▶ Task details
Count the lines of the listing below where "Prop" shows up, and please answer with that number only.

--------------------------------

import Summits.HodgeConjecture.HodgeConjecture.Theorems.Ring2AbelianAllAndreSmoothFamilyKernelOfDeligne
import Literature.AlgebraicGeometry.HodgeTheory.InvariantClassesFromTotalSpaceHolds
import HarnessLib

/-!
# Ring 2 · sub-cell AbelianAll (ALL ABELIAN VARIETIES), André axis, part XII-e — the supply node (κ) is
# an UNCONDITIONAL THEOREM; the named fact `Deligne1971_fibreGysin_injOn_restricted` is DISCHARGED; every
# `K[κ]` / `K[h418]` row of the Lefschetz column loses that hypothesis

HONEST FRAMING (page 1, verbatim): **research route, not a corollary; conditional on HC_CM plus one named
minimal statement.** Cell line: research route conditional on HC_CM; not a corollary; Q11.4-sentence-2
already refuted in dim ≥ 3. Nothing in this file proves a case of the Hodge conjecture for an abelian variety.
Seat `pub-hodge-ring2-ab-andre-2`, gen 4; referee findings **F-ab-39** (κ is an unconditional tree theorem:
parts XII-b/XII-d took `h418 = deligne1968_invariantClass_fromTotalSpace` as a hypothesis, and the tree PROVES
that fact — `deligne1968_invariantClass_fromTotalSpace_holds`, `HodgeTheory/InvariantClassesFromTotalSpaceHolds`
(Voisin II §4.2.3–4.3.1 formalised: Ehresmann ⟹ Serre fibration, relative hard Lefschetz, Deligne's
degeneration; 0 sorry, standard axioms)) and **F-ab-40** (discharge the assembled fact κ̂ rather than cite it).

## Content — one-line compositions, no new mathematics

* `deligne1971_fibreGysin_injOn_restricted_holds : Deligne1971_fibreGysin_injOn_restricted` — **the lit
  seat's named fact "`Ker j_{t*} ∩ Im j_t^* = 0` for every smooth projective family over a smooth projective base"
  is a THEOREM** (part XII-d ∘ `…_holds`); `restrict_eq_zero_of_complexGysin_eq_zero` (every fibre).
* **`fibreGysinKernelOn_holds (hf) : FibreGysinKernelOn hf`, `fibreGysinKernelCompactPencils_holds :
  FibreGysinKernelCompactPencils`** — (κ_f), (κ) hold outright.
* `fibreClassLefschetzOn_iff_quasiInverse : (β′_f) ↔ (A_f)`, `fibreClassLefschetzPointwiseOn_iff_of_codim :
  HC^{d}(𝒳×𝒳) ⊢ (β′ᵖᵗ_f)` … — the EXACT content of the Lefschetz-type node is now its algebraic half alone.
* κ-free rows: `fibreClassLefschetzPointwiseOn_of_codim'`, `fibreClassLefschetzOn_of_codim'`,
  `fibreClassLefschetzOnAtRelDim_of_codim'`, `fibreClassLefschetzPointwiseCompactPencils_of_hodgeConjecture'`
  (**`HodgeConjecture → (β∀′ᵖᵗ)` with NO supply node**), `…CMPointedPencils…'`,
  `fibreClassLefschetzOnCompactPencils_of_hodgeConjecture'` (K[φ]), `…OnCMPointedPencils…'`, `…AtRelDim…'`,
  `cmAnchoredPencilFibreClassLefschetzOn_of_hodgeConjecture'` (K[φ, h₂₁]), `lefschetzLadder_of_hodgeConjecture'`,
  the Weil rows `weilSixfolds_of_cmPowerWeilPencilsAt_of_codimSix'`, `nonsplitSixfolds_…'`,
  `weilClassesImaginaryQuadratic_of_cmPowerWeilPencils_of_codim'` (K[(W_E), φ, HC^{codim}], no `HC_CM`).

What remains a hypothesis on the Lefschetz column after this part: (φ) fibre-class constancy (lit's named fact
φ̂ `Fulton1998_map_fundamentalClass_fibre_eq` supplies it), André's Lemme 6.3.1 `h₂₁` where a CM-anchored pencil
is needed, the habitats (W_E)ₙ, and the Hodge conjecture for ONE codimension of the squares `𝒳 × 𝒳` — the
cycle-theoretic content. NOT a case of HC; `HC_CM` absent throughout.

References: VoisinHodgeII2003 (Thm. 4.15, 4.18); Deligne1968 ((2.1), (2.6.3)); DeligneHodgeII1971 (4.1.1, 4.2.6);
Decataldo2007 (Ex. 8.5.2–8.5.3, Prop. 8.5.5); Abdulali1994FamiliesAV (Conj. 5.3, Thm. 5.5); Andre1996Motifs
(Lemme 6.3.1, Remarque 2); Weil1977HodgeRing.
-/

noncomputable section

set_option linter.dupNamespace false

namespace Summit.HodgeConjecture.HodgeConjecture.Ring2.AbelianAll

open CategoryTheory AlgebraicGeometry MonoidalCategory
open Literature.AlgebraicGeometry Literature.AlgebraicGeometry.Motives
open Literature.AlgebraicGeometry.HodgeTheory
open Literature.AlgebraicGeometry.Andre1996 (andre1996_cmAnchoredPencil)
open Summit.HodgeConjecture.HodgeConjecture
open Summit.HodgeConjecture.HodgeConjecture.Theses
open Summit.HodgeConjecture.HodgeConjecture.WeilTypeLadder (WeilClassesImaginaryQuadratic NonsplitSixfolds)

variable {𝒳 S : SchemeOver ℂ}

/-! ## §1 The named fact κ̂ and the supply node κ are theorems -/

/-- **DISCHARGE of the named fact `Deligne1971_fibreGysin_injOn_restricted`** ("`Ker j_{t*} ∩ Im j_t^* = 0`" for
every smooth projective family over a smooth projective base with smooth projective total space, all degrees):
part XII-d's derivation from Voisin II Thm. 4.18, composed with the tree's proof of that theorem
(`deligne1968_invariantClass_fromTotalSpace_holds`). [cite: VoisinHodgeII2003, §4.2.3 Thm. 4.15 and §4.3.1 Thm. 4.18]
[cite: DeligneHodgeII1971, Thm. 4.1.1 and Thm. 4.2.6] [cite: Decataldo2007, Ex. 8.5.2–8.5.3 and Prop. 8.5.5] -/
theorem deligne1971_fibreGysin_injOn_restricted_holds : Deligne1971_fibreGysin_injOn_restricted :=
  deligne1971_fibreGysin_injOn_restricted_of_deligne1968 deligne1968_invariantClass_fromTotalSpace_holds

/-- Every fibre, unconditionally: `j_{t*}(j_t^* W) = 0` at one point forces `j_s^* W = 0` at every point of the
base (general smooth projective family over a smooth projective base). [cite: VoisinHodgeII2003, §4.3.1 Thm. 4.18]
[cite: Andre1996Motifs, §5.1 (p. 25)] -/
theorem restrict_eq_zero_of_complexGysin_eq_zero {n m N : ℕ} {f : 𝒳 ⟶ S} (hS : IsSmoothProjective m S)
    (hf : IsSmoothProjectiveFamily f n) (h𝒳 : IsSmoothProjective N 𝒳) {k b : ℕ} (hkb : k + 2 * N = b + 2 * n)
    (t s : ComplexPoints S) (W : complexBetti 𝒳 k)
    (hW : complexGysin complexOrientationFamily (hf.isSmoothProjective t) h𝒳 (fiberι f t) hkb
      (complexBetti.map (fiberι f t) k W) = 0) :
    complexBetti.map (fiberι f s) k W = 0 :=
  restrict_eq_zero_of_complexGysin_eq_zero_of_deligne1968 deligne1968_invariantClass_fromTotalSpace_holds
    hS hf h𝒳 hkb t s W hW

/-- **(κ_f) holds for every compact pencil of abelian varieties** — Deligne's invariant-cycle kernel identity, the
supply node of parts X-b/X-c, is a THEOREM. [cite: DeligneHodgeII1971, Thm. 4.1.1 and Thm. 4.2.6]
[cite: VoisinHodgeII2003, §4.3.1 Thm. 4.18] -/
theorem fibreGysinKernelOn_holds {d : ℕ} {f : 𝒳 ⟶ S} (hf : IsCompactAbelianPencil f d) : FibreGysinKernelOn hf :=
  fibreGysinKernelOn_of_deligne1968 deligne1968_invariantClass_fromTotalSpace_holds hf

/-- **(κ) `FibreGysinKernelCompactPencils` holds** (no hypothesis). [cite: DeligneHodgeII1971, Thm. 4.1.1 and Thm. 4.2.6]
[cite: VoisinHodgeII2003, §4.3.1 Thm. 4.18] -/
theorem fibreGysinKernelCompactPencils_holds : FibreGysinKernelCompactPencils :=
  fibreGysinKernelCompactPencils_of_deligne1968 deligne1968_invariantClass_fromTotalSpace_holds

/-! ## §2 The Lefschetz-type node is its algebraic half -/

/-- **`(β′_f) ⟺ (A_f)`**: with κ a theorem, part VIII's fibre-class Lefschetz node on one pencil IS "cup with the
fibre class has an ALGEBRAIC quasi-inverse" (part X-b's split `(β′_f) ⟺ κ_f ∧ A_f`).
[cite: Abdulali1994FamiliesAV, Conjecture 5.3 and Theorem 5.5 (p. 1130)] -/
theorem fibreClassLefschetzOn_iff_quasiInverse {d : ℕ} {f : 𝒳 ⟶ S} (hf : IsCompactAbelianPencil f d) :
    FibreClassLefschetzOn hf ↔ AlgebraicFibreClassQuasiInverseOn hf :=
  (fibreClassLefschetzOn_iff_kernel_and_quasiInverse hf).trans
    ⟨fun h ↦ h.2, fun h ↦ ⟨fibreGysinKernelOn_holds hf, h⟩⟩

/-- `(β′ᵖᵗ_f)` from the codimension-`d` Hodge classes of `𝒳 × 𝒳` ALONE (part X-d's row, κ discharged).
[cite: Abdulali1994FamiliesAV, Conjecture 5.3 and Remark 5.4 (p. 1130)] [cite: VoisinHodgeI2002, §11.3.3 Lemma 11.41] -/
theorem fibreClassLefschetzPointwiseOn_of_codim' {d : ℕ} {f : 𝒳 ⟶ S} (hf : IsCompactAbelianPencil f d)
    (halg : ∀ c : complexBetti (𝒳 ⊗ 𝒳) (2 * d), IsRationalClass c →
      IsOfHodgeType ((d + 1) + (d + 1)) (𝒳 ⊗ 𝒳) (2 * d) d d c → c ∈ algebraicClasses (𝒳 ⊗ 𝒳) d) :
    FibreClassLefschetzPointwiseOn hf :=
  fibreClassLefschetzPointwiseOn_of_codim hf (fibreGysinKernelOn_holds hf) halg

/-- `(β′ᵖᵗ_f)` from `HC(𝒳 × 𝒳)` alone (part X-c's row, κ discharged). [cite: Voisin2025, Prop. 2.11 and §3.2.2] -/
theorem fibreClassLefschetzPointwiseOn_of_hodgeConjectureFor' {d : ℕ} {f : 𝒳 ⟶ S} (hf : IsCompactAbelianPencil f d)
    (hHC : HodgeConjectureFor ((d + 1) + (d + 1)) (𝒳 ⊗ 𝒳)) : FibreClassLefschetzPointwiseOn hf :=
  fibreClassLefschetzPointwiseOn_of_hodgeConjectureFor hf (fibreGysinKernelOn_holds hf) hHC

/-- `(β′_f)` from fibre-class constancy and the codimension-`d` Hodge classes of the square (κ discharged).
[cite: Abdulali1994FamiliesAV, Conjecture 5.3 and Remark 5.4 (p. 1130)] -/
theorem fibreClassLefschetzOn_of_codim' {d : ℕ} {f : 𝒳 ⟶ S} (hf : IsCompactAbelianPencil f d)
    (hφ : FibreClassConstantOn hf)
    (halg : ∀ c : complexBetti (𝒳 ⊗ 𝒳) (2 * d), IsRationalClass c →
      IsOfHodgeType ((d + 1) + (d + 1)) (𝒳 ⊗ 𝒳) (2 * d) d d c → c ∈ algebraicClasses (𝒳 ⊗ 𝒳) d) :
    FibreClassLefschetzOn hf :=
  fibreClassLefschetzOn_of_codim hf (fibreGysinKernelOn_holds hf) hφ halg

/-- The graded node `(β′)_d` modulo φ and codimension-`d` Hodge classes on the squares (κ discharged).
[cite: Abdulali1994FamiliesAV, Conjecture 5.3 (p. 1130)] -/
theorem fibreClassLefschetzOnAtRelDim_of_codim' (d : ℕ) (hφ : FibreClassConstantCompactPencils)
    (halg : ∀ ⦃𝒳 S : SchemeOver ℂ⦄ ⦃f : 𝒳 ⟶ S⦄, IsCompactAbelianPencil f d →
      ∀ c : complexBetti (𝒳 ⊗ 𝒳) (2 * d), IsRationalClass c →
        IsOfHodgeType ((d + 1) + (d + 1)) (𝒳 ⊗ 𝒳) (2 * d) d d c → c ∈ algebraicClasses (𝒳 ⊗ 𝒳) d) :
    FibreClassLefschetzOnAtRelDim d :=
  fibreClassLefschetzOnAtRelDim_of_codim d fibreGysinKernelCompactPencils_holds hφ halg

/-! ## §3 On-path rows: `HodgeConjecture ⟹ (β∀′ᵖᵗ)` with NO supply node; (β∀′) modulo φ only -/

/-- **`HodgeConjecture → (β∀′ᵖᵗ)` — the pointwise fibre-class Lefschetz node on every compact pencil of abelian
varieties is a CASE OF THE SUMMIT, with no supply node and no named fact** (part X-c's row, κ discharged).
[cite: Andre1996Motifs, §6.3 Remarque 2 (p. 33)] [cite: VoisinHodgeII2003, §4.3.1 Thm. 4.18] -/
theorem fibreClassLefschetzPointwiseCompactPencils_of_hodgeConjecture' (h : _root_.HodgeConjecture) :
    FibreClassLefschetzPointwiseCompactPencils :=
  fibreClassLefschetzPointwiseCompactPencils_of_hodgeConjecture fibreGysinKernelCompactPencils_holds h

/-- `HodgeConjecture → (β′ᵖᵗ)` (CM-pointed pencils). [cite: Andre1996Motifs, §6.3 Remarque 2 (p. 33)] -/
theorem fibreClassLefschetzPointwiseCMPointedPencils_of_hodgeConjecture' (h : _root_.HodgeConjecture) :
    FibreClassLefschetzPointwiseCMPointedPencils :=
  fibreClassLefschetzPointwiseCMPointedPencils_of_compactPencils
    (fibreClassLefschetzPointwiseCompactPencils_of_hodgeConjecture' h)

/-- Under the Hodge conjecture the pointwise node and κ both hold — part X-c's `HC ⊢ (β∀′ᵖᵗ) ⟺ κ` with both sides
now theorems under `HC`. [cite: Andre1996Motifs, §6.3 Remarque 2 (p. 33)] -/
theorem kernel_and_pointwise_of_hodgeConjecture (h : _root_.HodgeConjecture) :
    FibreGysinKernelCompactPencils ∧ FibreClassLefschetzPointwiseCompactPencils :=
  ⟨fibreGysinKernelCompactPencils_holds, fibreClassLefschetzPointwiseCompactPencils_of_hodgeConjecture' h⟩

/-- **`HodgeConjecture → (β∀′)` modulo fibre-class constancy (φ) ONLY** (part X-b's row, κ discharged).
[cite: Andre1996Motifs, §6.3 Remarque 2 (p. 33)] -/
theorem fibreClassLefschetzOnCompactPencils_of_hodgeConjecture' (hφ : FibreClassConstantCompactPencils)
    (h : _root_.HodgeConjecture) : FibreClassLefschetzOnCompactPencils :=
  fibreClassLefschetzOnCompactPencils_of_hodgeConjecture fibreGysinKernelCompactPencils_holds hφ h

/-- `HodgeConjecture → (β′)` modulo φ. [cite: Andre1996Motifs, §6.3 Remarque 2 (p. 33)] -/
theorem fibreClassLefschetzOnCMPointedPencils_of_hodgeConjecture' (hφ : FibreClassConstantCompactPencils)
    (h : _root_.HodgeConjecture) : FibreClassLefschetzOnCMPointedPencils :=
  fibreClassLefschetzOnCMPointedPencils_of_hodgeConjecture fibreGysinKernelCompactPencils_holds hφ h

/-- `HodgeConjecture → (β′)_d` modulo φ, every `d`. [cite: Andre1996Motifs, §6.3 Remarque 2 (p. 33)] -/
theorem fibreClassLefschetzOnAtRelDim_of_hodgeConjecture' (hφ : FibreClassConstantCompactPencils)
    (h : _root_.HodgeConjecture) (d : ℕ) : FibreClassLefschetzOnAtRelDim d :=
  fibreClassLefschetzOnAtRelDim_of_hodgeConjecture fibreGysinKernelCompactPencils_holds hφ h d

/-- `HodgeConjecture → (β∃′)` modulo φ and Lemme 6.3.1 (which supplies the CM-anchored pencil).
[cite: Andre1996Motifs, Lemme 6.3.1 (p. 31) and Remarque 2 (p. 33)] -/
theorem cmAnchoredPencilFibreClassLefschetzOn_of_hodgeConjecture' (h₂₁ : andre1996_cmAnchoredPencil)
    (hφ : FibreClassConstantCompactPencils) (h : _root_.HodgeConjecture) : CMAnchoredPencilFibreClassLefschetzOn :=
  cmAnchoredPencilFibreClassLefschetzOn_of_hodgeConjecture h₂₁ fibreGysinKernelCompactPencils_holds hφ h

/-- **The André ladder through the Lefschetz-type node from `HodgeConjecture` ALONE**: (β∀′ᵖᵗ), (L∀), (2), (L), (3),
(4). [cite: Andre1996Motifs, §6.3 Remarque 2 (p. 33)] -/
theorem lefschetzLadder_of_hodgeConjecture' (h : _root_.HodgeConjecture) :
    FibreClassLefschetzPointwiseCompactPencils ∧ AlgebraicFixedPart ∧ Deform.CompactAbelianPencilVHC ∧
      CMFibreAlgebraicLift ∧ CMPointedPencilVHC ∧ CMAnchoredTransport :=
  lefschetzLadder_of_hodgeConjecture_of_kernel fibreGysinKernelCompactPencils_holds h

/-! ## §4 The Weil rows without κ (and without `HC_CM`) -/

/-- **`(W_E)₃ ∧ φ ∧ HC^6(the 14-fold squares of the rel-dim-6 compact abelian pencils) ⟹ WeilSixfolds`** (item
stmt-HodgeConjecture-2524 as a target; part X-e's row, κ discharged; no `HC_CM`, no named fact).
research route, not a corollary; conditional on HC_CM plus one named minimal statement.
[cite: Andre1996Motifs, §6.3 Remarque 2 (p. 33)] [cite: Weil1977HodgeRing] -/
theorem weilSixfolds_of_cmPowerWeilPencilsAt_of_codimSix' (hW : CMPowerAnchoredCompactWeilPencilsAt 3)
    (hφ : FibreClassConstantCompactPencils)
    (halg : ∀ ⦃𝒳 S : SchemeOver ℂ⦄ ⦃f : 𝒳 ⟶ S⦄, IsCompactAbelianPencil f 6 →
      ∀ c : complexBetti (𝒳 ⊗ 𝒳) (2 * 6), IsRationalClass c →
        IsOfHodgeType ((6 + 1) + (6 + 1)) (𝒳 ⊗ 𝒳) (2 * 6) 6 6 c → c ∈ algebraicClasses (𝒳 ⊗ 𝒳) 6) :
    Theses.SevenfoldWeilCensus.WeilSixfolds :=
  weilSixfolds_of_cmPowerWeilPencilsAt_of_kernel_of_codimSix hW fibreGysinKernelCompactPencils_holds hφ halg

/-- The same for the NON-SPLIT sixfolds (hweil's rung R1′), κ discharged. [cite: Andre1996Motifs, §6.3 Remarque 2 (p. 33)] -/
theorem nonsplitSixfolds_of_cmPowerWeilPencilsAt_of_codimSix' (hW : CMPowerAnchoredCompactWeilPencilsAt 3)
    (hφ : FibreClassConstantCompactPencils)
    (halg : ∀ ⦃𝒳 S : SchemeOver ℂ⦄ ⦃f : 𝒳 ⟶ S⦄, IsCompactAbelianPencil f 6 →
      ∀ c : complexBetti (𝒳 ⊗ 𝒳) (2 * 6), IsRationalClass c →
        IsOfHodgeType ((6 + 1) + (6 + 1)) (𝒳 ⊗ 𝒳) (2 * 6) 6 6 c → c ∈ algebraicClasses (𝒳 ⊗ 𝒳) 6) :
    NonsplitSixfolds :=
  nonsplitSixfolds_of_cmPowerWeilPencilsAt_of_kernel_of_codimSix hW fibreGysinKernelCompactPencils_holds hφ halg

/-- **Weil's question (R∞), all `n ≥ 2`**, κ discharged: `(∀ n ≥ 2, (W_E)ₙ) ∧ φ ∧ (∀ n ≥ 2, HC^{2n} of the squares)
⟹ WeilClassesImaginaryQuadratic`; no `HC_CM`, no named fact. [cite: Weil1977HodgeRing]
[cite: Abdulali1994FamiliesAV, Conjecture 5.3 (p. 1130)] -/
theorem weilClassesImaginaryQuadratic_of_cmPowerWeilPencils_of_codim'
    (hW : ∀ n, 2 ≤ n → CMPowerAnchoredCompactWeilPencilsAt n) (hφ : FibreClassConstantCompactPencils)
    (halg : ∀ n, 2 ≤ n → ∀ ⦃𝒳 S : SchemeOver ℂ⦄ ⦃f : 𝒳 ⟶ S⦄, IsCompactAbelianPencil f (2 * n) →
      ∀ c : complexBetti (𝒳 ⊗ 𝒳) (2 * (2 * n)), IsRationalClass c →
        IsOfHodgeType ((2 * n + 1) + (2 * n + 1)) (𝒳 ⊗ 𝒳) (2 * (2 * n)) (2 * n) (2 * n) c →
          c ∈ algebraicClasses (𝒳 ⊗ 𝒳) (2 * n)) :
    WeilClassesImaginaryQuadratic :=
  weilClassesImaginaryQuadratic_of_cmPowerWeilPencils_of_kernel_of_codim hW fibreGysinKernelCompactPencils_holds
    hφ halg

end Summit.HodgeConjecture.HodgeConjecture.Ring2.AbelianAll

end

--------------------------------

▶ Output of the task
3